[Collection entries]
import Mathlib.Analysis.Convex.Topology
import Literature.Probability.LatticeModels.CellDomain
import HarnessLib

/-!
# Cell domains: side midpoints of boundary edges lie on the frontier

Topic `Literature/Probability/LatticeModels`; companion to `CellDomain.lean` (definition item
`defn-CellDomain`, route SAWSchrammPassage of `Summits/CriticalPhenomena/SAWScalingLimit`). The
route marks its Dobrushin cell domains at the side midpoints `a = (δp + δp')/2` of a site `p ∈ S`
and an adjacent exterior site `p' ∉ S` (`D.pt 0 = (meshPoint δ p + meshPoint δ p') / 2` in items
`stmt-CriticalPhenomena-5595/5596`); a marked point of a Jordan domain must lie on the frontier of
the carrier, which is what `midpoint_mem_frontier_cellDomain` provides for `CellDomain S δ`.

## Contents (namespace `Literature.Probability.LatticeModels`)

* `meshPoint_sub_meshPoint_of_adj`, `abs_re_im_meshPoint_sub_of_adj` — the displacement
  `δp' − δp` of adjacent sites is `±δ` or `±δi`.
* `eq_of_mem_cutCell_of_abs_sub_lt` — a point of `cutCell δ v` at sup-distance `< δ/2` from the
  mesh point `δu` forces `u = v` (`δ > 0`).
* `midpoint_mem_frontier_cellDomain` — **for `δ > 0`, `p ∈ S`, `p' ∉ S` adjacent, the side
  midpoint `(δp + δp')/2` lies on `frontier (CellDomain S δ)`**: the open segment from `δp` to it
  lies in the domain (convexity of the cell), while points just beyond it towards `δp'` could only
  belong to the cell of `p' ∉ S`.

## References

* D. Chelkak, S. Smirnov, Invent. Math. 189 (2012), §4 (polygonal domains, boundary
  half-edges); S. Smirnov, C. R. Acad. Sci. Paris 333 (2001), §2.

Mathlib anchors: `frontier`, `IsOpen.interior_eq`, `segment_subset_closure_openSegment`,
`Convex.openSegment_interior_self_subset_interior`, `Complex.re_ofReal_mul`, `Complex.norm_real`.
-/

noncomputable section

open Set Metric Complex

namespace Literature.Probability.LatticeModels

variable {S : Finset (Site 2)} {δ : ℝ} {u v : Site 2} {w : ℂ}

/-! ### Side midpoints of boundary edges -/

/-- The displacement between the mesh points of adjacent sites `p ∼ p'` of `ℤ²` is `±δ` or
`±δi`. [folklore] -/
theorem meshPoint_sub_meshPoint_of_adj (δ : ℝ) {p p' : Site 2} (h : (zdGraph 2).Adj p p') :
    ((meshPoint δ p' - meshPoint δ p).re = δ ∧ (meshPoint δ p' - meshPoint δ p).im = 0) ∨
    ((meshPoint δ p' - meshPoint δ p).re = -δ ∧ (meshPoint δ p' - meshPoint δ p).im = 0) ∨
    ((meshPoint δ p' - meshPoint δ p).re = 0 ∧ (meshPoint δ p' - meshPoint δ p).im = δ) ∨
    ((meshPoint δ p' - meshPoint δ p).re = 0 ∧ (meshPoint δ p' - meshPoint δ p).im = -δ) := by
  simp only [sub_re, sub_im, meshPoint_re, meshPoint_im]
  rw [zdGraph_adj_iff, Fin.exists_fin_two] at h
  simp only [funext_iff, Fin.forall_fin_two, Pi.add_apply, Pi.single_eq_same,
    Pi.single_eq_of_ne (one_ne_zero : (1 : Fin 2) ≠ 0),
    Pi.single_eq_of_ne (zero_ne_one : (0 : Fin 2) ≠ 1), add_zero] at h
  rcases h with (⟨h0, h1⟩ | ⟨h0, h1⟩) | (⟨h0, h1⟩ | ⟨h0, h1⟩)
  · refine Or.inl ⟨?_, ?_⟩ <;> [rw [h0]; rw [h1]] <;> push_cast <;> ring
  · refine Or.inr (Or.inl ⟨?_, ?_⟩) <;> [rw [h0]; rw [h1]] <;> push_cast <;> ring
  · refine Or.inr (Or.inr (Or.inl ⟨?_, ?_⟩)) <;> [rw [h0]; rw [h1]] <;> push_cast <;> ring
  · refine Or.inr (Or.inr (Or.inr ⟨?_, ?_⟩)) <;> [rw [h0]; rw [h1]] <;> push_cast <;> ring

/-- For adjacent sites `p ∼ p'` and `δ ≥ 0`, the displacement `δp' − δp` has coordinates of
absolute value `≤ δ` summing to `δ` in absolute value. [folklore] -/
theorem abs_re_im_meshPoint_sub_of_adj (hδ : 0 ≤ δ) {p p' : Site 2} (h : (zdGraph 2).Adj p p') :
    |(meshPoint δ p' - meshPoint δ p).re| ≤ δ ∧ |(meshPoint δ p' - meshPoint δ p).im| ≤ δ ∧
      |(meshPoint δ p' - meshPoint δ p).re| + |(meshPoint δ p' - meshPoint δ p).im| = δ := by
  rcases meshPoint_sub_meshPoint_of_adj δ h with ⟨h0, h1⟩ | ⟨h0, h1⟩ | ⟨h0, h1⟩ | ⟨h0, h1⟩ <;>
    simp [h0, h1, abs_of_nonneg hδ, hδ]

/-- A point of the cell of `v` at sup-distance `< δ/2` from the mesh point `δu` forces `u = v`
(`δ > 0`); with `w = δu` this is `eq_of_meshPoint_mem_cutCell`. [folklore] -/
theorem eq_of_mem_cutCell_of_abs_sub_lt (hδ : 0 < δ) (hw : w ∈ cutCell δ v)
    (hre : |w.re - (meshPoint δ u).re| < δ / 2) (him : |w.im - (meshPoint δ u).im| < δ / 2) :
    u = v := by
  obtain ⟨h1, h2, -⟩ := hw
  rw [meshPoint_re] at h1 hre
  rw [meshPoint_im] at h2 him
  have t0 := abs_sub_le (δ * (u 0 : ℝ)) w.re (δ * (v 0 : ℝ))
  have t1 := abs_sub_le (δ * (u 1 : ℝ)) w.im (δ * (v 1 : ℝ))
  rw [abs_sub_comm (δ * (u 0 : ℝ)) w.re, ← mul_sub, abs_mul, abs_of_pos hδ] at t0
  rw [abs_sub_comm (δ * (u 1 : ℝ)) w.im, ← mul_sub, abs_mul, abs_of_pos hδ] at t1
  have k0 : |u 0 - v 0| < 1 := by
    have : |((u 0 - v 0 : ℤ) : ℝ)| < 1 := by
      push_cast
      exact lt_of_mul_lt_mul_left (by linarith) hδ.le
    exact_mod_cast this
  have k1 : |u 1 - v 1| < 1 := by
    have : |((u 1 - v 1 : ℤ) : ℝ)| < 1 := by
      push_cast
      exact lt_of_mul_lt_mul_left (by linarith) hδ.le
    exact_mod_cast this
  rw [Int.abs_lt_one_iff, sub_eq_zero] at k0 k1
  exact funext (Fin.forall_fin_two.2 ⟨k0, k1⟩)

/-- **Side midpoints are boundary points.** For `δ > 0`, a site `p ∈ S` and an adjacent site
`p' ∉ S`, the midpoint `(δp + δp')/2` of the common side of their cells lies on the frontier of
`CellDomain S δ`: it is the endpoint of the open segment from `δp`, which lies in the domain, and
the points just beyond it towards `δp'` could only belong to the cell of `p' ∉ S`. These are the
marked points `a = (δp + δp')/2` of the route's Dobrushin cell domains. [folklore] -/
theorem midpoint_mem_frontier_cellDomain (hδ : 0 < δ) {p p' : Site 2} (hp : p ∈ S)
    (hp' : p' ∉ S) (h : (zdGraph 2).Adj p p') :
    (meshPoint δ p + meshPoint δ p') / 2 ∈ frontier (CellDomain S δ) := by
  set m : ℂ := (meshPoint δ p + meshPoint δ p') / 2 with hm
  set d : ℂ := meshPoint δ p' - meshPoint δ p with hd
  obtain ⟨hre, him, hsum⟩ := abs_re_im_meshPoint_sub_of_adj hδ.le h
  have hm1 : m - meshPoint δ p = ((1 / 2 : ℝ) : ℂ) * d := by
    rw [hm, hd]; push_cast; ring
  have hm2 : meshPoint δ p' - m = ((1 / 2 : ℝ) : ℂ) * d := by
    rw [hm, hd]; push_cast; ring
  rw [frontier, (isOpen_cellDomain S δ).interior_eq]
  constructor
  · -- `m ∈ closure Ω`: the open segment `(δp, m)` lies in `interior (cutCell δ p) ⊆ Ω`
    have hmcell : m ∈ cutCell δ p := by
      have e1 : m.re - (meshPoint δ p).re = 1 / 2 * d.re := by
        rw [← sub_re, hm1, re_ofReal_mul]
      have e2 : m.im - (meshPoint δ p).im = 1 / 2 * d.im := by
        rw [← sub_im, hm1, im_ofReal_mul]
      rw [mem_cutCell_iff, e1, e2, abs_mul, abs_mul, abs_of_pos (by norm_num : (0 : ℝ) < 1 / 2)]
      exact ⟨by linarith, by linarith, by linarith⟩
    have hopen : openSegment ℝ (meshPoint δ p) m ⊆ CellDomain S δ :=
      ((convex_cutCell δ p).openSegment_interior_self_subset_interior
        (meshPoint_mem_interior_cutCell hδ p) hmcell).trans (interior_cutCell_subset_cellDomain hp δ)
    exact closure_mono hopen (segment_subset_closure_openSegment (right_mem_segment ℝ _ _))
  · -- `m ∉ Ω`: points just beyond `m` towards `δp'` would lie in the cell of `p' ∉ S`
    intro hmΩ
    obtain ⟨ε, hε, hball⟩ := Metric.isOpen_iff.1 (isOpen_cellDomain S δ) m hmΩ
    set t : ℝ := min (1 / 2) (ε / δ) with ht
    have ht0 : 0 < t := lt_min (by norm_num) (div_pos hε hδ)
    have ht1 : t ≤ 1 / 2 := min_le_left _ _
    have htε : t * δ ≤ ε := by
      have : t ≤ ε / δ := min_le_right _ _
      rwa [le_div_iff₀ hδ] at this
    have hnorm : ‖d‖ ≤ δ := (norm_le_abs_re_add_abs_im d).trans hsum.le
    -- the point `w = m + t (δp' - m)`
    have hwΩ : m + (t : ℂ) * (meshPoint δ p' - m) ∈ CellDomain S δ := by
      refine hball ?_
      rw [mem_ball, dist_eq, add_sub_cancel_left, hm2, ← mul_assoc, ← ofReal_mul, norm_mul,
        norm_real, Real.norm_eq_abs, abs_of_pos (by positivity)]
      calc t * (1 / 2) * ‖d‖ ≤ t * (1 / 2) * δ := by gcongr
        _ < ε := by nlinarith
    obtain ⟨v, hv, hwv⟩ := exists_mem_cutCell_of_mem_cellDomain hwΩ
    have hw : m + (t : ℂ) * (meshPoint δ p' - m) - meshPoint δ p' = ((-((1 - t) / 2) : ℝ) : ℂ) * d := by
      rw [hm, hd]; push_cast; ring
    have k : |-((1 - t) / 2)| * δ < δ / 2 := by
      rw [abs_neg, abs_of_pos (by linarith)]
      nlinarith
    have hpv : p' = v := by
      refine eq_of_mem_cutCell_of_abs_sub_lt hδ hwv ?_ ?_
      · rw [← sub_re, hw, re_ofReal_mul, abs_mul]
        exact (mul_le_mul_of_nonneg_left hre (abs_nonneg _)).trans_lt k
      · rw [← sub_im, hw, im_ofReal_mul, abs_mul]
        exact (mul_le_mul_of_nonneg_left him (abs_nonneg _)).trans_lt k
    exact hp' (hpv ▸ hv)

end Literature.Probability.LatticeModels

= Exercise =
Filter the data for the string "simp" and copy every line that has it.

= Result =
  simp only [sub_re, sub_im, meshPoint_re, meshPoint_im]
  simp only [funext_iff, Fin.forall_fin_two, Pi.add_apply, Pi.single_eq_same,
    simp [h0, h1, abs_of_nonneg hδ, hδ]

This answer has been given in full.